Given entries Start Marker
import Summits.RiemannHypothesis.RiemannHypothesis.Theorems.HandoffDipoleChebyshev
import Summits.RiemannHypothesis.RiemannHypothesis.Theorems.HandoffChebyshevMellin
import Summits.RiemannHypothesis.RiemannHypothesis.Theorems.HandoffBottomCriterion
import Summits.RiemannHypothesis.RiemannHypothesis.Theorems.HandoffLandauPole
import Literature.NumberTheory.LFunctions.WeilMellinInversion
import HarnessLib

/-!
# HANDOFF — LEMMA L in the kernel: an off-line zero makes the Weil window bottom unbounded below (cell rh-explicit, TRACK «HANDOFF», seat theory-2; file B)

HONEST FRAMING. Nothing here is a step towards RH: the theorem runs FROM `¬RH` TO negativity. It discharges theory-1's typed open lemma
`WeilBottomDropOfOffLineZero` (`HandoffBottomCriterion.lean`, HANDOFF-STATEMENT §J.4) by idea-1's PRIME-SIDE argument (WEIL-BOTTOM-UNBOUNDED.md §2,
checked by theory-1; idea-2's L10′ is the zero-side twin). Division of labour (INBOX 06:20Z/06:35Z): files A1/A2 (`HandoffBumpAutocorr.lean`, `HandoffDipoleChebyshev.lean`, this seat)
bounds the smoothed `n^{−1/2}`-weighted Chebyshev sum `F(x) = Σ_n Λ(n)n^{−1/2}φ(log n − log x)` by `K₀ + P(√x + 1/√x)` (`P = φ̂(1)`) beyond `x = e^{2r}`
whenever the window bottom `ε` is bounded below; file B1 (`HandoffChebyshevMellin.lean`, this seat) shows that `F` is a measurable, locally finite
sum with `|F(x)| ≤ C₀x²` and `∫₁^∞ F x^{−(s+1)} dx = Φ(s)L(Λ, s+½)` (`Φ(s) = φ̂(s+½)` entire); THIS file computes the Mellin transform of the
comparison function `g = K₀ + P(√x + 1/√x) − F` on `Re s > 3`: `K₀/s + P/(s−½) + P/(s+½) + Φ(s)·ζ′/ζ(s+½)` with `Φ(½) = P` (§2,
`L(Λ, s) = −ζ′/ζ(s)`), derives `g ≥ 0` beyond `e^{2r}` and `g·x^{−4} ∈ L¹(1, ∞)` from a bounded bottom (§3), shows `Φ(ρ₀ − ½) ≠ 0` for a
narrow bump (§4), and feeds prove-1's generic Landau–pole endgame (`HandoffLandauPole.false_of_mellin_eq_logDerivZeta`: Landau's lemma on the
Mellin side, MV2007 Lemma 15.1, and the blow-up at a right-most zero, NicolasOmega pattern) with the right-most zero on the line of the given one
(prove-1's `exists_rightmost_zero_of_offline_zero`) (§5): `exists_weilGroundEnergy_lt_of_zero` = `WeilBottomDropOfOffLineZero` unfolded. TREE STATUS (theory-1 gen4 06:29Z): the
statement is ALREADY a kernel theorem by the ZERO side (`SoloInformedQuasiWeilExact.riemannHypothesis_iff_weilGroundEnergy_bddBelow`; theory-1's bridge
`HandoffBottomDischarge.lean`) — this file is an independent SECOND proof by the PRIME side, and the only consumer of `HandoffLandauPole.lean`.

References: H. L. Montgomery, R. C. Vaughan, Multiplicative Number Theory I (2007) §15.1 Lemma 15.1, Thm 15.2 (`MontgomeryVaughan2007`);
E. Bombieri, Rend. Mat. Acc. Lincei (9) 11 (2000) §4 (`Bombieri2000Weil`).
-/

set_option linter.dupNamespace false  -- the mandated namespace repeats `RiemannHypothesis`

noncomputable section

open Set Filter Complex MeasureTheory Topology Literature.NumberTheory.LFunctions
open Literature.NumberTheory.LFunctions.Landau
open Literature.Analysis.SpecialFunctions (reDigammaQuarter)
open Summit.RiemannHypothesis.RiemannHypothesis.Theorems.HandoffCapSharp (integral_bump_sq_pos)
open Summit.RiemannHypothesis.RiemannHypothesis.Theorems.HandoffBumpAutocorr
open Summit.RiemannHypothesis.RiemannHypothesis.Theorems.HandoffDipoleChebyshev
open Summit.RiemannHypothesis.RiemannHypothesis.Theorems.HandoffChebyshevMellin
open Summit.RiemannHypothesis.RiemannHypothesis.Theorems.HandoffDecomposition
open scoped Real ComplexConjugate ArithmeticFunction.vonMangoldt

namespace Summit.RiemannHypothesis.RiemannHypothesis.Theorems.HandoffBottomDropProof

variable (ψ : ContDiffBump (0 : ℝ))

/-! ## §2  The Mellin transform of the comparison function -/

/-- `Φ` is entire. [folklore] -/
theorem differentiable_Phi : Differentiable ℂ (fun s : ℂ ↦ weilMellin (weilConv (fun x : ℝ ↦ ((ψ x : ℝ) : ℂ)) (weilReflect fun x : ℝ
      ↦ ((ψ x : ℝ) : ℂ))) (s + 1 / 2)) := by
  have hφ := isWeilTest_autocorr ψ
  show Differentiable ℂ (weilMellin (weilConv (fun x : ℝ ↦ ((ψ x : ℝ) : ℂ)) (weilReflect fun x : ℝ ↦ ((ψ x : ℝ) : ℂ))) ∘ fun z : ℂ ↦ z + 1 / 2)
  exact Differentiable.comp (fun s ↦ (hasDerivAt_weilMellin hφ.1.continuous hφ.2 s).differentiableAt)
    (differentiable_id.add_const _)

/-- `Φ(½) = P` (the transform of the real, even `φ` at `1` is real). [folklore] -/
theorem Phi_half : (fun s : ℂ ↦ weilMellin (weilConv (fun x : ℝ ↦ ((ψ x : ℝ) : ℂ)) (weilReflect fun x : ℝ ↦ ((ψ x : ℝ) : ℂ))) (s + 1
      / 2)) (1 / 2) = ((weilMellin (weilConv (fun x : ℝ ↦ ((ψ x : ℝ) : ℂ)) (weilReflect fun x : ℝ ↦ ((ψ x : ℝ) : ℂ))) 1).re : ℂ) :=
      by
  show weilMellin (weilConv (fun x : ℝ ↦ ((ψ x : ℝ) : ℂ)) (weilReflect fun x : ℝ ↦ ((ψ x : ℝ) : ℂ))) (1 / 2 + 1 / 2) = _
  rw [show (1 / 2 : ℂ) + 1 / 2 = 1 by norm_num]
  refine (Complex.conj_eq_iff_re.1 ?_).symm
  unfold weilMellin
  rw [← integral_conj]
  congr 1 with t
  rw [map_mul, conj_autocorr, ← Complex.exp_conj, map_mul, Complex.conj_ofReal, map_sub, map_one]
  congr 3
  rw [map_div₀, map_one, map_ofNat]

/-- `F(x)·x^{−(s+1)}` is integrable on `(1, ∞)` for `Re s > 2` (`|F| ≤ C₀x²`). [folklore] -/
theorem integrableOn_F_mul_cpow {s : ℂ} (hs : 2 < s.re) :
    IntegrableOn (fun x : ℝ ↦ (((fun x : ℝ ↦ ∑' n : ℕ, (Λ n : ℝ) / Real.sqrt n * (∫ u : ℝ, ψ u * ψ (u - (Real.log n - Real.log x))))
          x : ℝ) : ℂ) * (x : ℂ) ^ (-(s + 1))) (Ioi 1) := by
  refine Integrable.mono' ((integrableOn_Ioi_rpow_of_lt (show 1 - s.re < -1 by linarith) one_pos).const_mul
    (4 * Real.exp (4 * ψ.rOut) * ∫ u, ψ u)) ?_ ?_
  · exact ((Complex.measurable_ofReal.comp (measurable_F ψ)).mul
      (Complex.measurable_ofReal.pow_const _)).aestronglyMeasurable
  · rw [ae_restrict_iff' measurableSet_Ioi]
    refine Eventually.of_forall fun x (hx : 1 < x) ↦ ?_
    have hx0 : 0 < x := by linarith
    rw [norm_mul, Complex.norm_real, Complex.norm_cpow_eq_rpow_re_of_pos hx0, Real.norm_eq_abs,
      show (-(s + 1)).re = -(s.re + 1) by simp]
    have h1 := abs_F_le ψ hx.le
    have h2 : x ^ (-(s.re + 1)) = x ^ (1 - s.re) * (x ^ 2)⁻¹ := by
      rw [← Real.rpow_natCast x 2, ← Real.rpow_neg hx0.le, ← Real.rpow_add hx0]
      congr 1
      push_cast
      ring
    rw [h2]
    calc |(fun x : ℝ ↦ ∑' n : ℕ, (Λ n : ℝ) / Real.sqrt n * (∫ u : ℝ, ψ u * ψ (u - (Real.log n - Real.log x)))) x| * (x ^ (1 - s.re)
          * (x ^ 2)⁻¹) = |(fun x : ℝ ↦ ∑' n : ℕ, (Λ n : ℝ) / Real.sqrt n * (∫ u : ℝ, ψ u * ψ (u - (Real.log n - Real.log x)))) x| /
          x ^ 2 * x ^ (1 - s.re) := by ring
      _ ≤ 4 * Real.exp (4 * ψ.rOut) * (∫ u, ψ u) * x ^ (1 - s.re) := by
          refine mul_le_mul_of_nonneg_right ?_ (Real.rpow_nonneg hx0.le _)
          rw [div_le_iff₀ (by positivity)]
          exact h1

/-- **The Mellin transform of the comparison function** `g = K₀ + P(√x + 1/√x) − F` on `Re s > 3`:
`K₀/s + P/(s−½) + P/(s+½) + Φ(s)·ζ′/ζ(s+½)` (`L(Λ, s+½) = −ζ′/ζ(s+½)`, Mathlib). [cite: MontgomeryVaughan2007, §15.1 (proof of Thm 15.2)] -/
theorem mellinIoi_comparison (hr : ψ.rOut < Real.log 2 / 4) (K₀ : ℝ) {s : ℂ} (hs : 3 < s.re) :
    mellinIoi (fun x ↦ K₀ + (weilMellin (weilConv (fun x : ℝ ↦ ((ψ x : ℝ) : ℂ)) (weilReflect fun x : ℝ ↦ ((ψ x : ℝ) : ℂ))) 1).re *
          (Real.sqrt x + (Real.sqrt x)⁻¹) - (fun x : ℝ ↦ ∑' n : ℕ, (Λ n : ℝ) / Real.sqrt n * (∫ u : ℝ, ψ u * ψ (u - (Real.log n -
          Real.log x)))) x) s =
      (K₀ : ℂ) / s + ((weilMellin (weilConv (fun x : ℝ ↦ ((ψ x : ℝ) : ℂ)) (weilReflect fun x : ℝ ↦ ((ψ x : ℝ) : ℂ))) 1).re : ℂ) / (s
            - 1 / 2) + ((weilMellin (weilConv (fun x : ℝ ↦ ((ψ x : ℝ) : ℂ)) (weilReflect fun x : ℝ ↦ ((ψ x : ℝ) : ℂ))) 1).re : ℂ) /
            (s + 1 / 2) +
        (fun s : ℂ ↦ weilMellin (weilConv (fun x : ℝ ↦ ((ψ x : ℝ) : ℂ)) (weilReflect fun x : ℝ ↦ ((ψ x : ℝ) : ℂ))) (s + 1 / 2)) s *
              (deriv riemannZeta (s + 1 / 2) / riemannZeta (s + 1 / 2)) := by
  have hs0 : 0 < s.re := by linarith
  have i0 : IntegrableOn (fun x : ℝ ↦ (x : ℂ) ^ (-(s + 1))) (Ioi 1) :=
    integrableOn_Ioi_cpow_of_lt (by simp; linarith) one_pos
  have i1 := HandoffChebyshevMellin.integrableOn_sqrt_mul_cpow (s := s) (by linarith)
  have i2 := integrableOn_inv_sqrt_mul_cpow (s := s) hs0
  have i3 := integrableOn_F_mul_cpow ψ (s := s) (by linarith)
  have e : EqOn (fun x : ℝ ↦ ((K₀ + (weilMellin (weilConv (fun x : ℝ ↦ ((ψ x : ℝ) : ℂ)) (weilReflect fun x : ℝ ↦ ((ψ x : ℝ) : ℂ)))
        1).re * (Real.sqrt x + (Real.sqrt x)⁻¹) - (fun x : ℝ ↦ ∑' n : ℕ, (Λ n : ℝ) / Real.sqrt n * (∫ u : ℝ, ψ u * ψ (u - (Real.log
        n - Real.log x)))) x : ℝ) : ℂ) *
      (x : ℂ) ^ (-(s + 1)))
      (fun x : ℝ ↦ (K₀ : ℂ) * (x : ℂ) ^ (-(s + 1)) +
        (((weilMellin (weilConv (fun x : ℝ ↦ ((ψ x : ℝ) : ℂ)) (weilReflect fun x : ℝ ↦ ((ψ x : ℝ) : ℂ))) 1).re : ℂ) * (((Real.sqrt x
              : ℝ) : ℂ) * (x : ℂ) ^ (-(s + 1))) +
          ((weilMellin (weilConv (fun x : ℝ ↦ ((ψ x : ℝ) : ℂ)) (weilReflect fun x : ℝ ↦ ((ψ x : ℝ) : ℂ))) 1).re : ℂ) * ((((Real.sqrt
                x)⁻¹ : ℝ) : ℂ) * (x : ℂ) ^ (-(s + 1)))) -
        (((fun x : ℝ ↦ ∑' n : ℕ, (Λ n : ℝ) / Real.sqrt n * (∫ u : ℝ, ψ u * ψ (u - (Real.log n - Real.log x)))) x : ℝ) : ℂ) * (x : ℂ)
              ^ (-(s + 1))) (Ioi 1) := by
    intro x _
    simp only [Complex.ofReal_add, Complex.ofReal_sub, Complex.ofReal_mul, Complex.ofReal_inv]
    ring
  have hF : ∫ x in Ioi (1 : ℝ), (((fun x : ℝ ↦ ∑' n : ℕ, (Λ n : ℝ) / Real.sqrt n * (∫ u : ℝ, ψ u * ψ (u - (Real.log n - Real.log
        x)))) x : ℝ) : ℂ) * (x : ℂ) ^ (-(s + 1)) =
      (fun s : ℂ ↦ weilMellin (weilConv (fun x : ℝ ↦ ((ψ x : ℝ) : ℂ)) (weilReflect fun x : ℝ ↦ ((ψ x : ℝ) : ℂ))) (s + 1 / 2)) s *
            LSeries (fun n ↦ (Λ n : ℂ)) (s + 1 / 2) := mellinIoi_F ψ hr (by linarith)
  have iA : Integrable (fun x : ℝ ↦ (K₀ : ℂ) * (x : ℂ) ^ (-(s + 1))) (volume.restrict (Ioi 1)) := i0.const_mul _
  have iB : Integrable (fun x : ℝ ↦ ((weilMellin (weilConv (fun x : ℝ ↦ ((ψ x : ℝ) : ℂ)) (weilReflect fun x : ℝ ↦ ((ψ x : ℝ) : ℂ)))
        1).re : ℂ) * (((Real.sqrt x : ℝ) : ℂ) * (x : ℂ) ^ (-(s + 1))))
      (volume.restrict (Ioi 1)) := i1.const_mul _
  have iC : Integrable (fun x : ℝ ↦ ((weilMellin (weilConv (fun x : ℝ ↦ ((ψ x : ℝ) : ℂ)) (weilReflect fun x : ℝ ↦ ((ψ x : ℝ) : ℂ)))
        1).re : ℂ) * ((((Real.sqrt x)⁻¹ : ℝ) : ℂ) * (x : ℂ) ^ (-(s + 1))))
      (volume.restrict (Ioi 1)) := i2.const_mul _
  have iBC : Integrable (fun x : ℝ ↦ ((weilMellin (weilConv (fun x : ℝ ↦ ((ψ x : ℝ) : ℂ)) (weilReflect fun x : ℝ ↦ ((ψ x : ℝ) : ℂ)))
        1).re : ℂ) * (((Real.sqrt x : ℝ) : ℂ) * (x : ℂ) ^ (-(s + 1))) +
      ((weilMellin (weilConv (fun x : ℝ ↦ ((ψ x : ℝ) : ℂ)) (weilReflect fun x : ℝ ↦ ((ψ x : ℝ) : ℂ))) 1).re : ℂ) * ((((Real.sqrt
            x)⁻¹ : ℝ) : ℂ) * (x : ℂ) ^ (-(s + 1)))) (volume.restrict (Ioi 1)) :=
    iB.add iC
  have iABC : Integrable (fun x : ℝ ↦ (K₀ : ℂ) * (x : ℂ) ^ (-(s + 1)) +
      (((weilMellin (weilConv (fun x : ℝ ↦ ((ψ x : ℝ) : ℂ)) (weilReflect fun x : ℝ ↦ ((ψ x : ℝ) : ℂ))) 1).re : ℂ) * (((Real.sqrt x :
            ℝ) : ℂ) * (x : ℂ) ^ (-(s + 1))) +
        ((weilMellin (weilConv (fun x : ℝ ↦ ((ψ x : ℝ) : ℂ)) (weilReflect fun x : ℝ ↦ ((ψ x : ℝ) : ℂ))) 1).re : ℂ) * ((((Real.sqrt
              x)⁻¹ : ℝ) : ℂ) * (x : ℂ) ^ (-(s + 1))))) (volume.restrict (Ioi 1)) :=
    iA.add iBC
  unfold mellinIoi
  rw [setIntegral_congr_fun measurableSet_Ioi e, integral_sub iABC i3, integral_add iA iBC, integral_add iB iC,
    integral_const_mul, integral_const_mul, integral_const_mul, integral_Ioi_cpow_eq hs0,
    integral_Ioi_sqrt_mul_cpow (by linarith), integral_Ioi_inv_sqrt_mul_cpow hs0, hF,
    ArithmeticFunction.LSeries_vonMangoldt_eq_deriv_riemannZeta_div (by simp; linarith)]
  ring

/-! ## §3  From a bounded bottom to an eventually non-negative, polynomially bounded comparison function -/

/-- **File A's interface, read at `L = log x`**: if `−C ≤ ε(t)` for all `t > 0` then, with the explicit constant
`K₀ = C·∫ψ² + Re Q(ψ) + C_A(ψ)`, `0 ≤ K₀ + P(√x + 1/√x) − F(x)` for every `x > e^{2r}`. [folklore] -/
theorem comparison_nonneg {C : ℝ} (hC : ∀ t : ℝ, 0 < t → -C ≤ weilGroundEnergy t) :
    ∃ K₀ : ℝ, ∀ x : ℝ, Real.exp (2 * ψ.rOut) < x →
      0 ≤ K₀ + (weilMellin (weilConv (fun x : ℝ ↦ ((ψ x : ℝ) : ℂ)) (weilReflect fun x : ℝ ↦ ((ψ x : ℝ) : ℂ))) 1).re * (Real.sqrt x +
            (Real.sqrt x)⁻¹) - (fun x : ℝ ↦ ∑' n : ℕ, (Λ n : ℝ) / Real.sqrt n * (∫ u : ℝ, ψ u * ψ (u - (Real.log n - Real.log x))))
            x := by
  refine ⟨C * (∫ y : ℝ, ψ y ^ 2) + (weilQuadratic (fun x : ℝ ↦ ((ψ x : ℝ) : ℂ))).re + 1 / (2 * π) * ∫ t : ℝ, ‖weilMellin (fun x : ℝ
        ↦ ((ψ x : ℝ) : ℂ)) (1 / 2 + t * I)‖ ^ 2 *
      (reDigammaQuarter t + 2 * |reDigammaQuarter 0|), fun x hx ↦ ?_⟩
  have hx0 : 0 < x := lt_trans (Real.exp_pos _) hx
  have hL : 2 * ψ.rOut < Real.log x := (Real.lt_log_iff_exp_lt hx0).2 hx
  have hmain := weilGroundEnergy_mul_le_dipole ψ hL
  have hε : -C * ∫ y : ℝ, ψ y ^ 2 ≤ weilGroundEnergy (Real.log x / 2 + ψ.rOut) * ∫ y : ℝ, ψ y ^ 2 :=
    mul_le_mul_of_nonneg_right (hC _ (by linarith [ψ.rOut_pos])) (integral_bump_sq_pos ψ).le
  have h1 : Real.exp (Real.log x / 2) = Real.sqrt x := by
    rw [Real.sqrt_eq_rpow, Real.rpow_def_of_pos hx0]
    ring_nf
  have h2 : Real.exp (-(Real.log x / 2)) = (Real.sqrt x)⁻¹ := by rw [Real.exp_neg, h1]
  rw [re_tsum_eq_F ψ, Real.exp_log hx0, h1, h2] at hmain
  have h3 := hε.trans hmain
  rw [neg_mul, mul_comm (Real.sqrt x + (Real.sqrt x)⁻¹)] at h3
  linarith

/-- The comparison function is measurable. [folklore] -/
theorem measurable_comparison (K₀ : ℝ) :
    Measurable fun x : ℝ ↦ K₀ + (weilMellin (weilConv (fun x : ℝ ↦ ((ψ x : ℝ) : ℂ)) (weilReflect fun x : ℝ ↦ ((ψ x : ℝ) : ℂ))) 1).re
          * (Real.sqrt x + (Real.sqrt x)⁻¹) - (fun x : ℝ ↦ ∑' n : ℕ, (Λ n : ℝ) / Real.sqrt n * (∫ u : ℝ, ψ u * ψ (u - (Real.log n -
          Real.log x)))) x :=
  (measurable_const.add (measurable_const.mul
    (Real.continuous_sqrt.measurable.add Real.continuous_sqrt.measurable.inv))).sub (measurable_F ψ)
Given entries End Marker
As listed above, the lines from the line with "Real.log x)))) x)" to the line with "have i3 := integrableOn_F_mul_cpow" are to be echoed exactly, with both ends included and nothing added.

Written response -
          Real.log x)))) x) s =
      (K₀ : ℂ) / s + ((weilMellin (weilConv (fun x : ℝ ↦ ((ψ x : ℝ) : ℂ)) (weilReflect fun x : ℝ ↦ ((ψ x : ℝ) : ℂ))) 1).re : ℂ) / (s
            - 1 / 2) + ((weilMellin (weilConv (fun x : ℝ ↦ ((ψ x : ℝ) : ℂ)) (weilReflect fun x : ℝ ↦ ((ψ x : ℝ) : ℂ))) 1).re : ℂ) /
            (s + 1 / 2) +
        (fun s : ℂ ↦ weilMellin (weilConv (fun x : ℝ ↦ ((ψ x : ℝ) : ℂ)) (weilReflect fun x : ℝ ↦ ((ψ x : ℝ) : ℂ))) (s + 1 / 2)) s *
              (deriv riemannZeta (s + 1 / 2) / riemannZeta (s + 1 / 2)) := by
  have hs0 : 0 < s.re := by linarith
  have i0 : IntegrableOn (fun x : ℝ ↦ (x : ℂ) ^ (-(s + 1))) (Ioi 1) :=
    integrableOn_Ioi_cpow_of_lt (by simp; linarith) one_pos
  have i1 := HandoffChebyshevMellin.integrableOn_sqrt_mul_cpow (s := s) (by linarith)
  have i2 := integrableOn_inv_sqrt_mul_cpow (s := s) hs0
  have i3 := integrableOn_F_mul_cpow ψ (s := s) (by linarith)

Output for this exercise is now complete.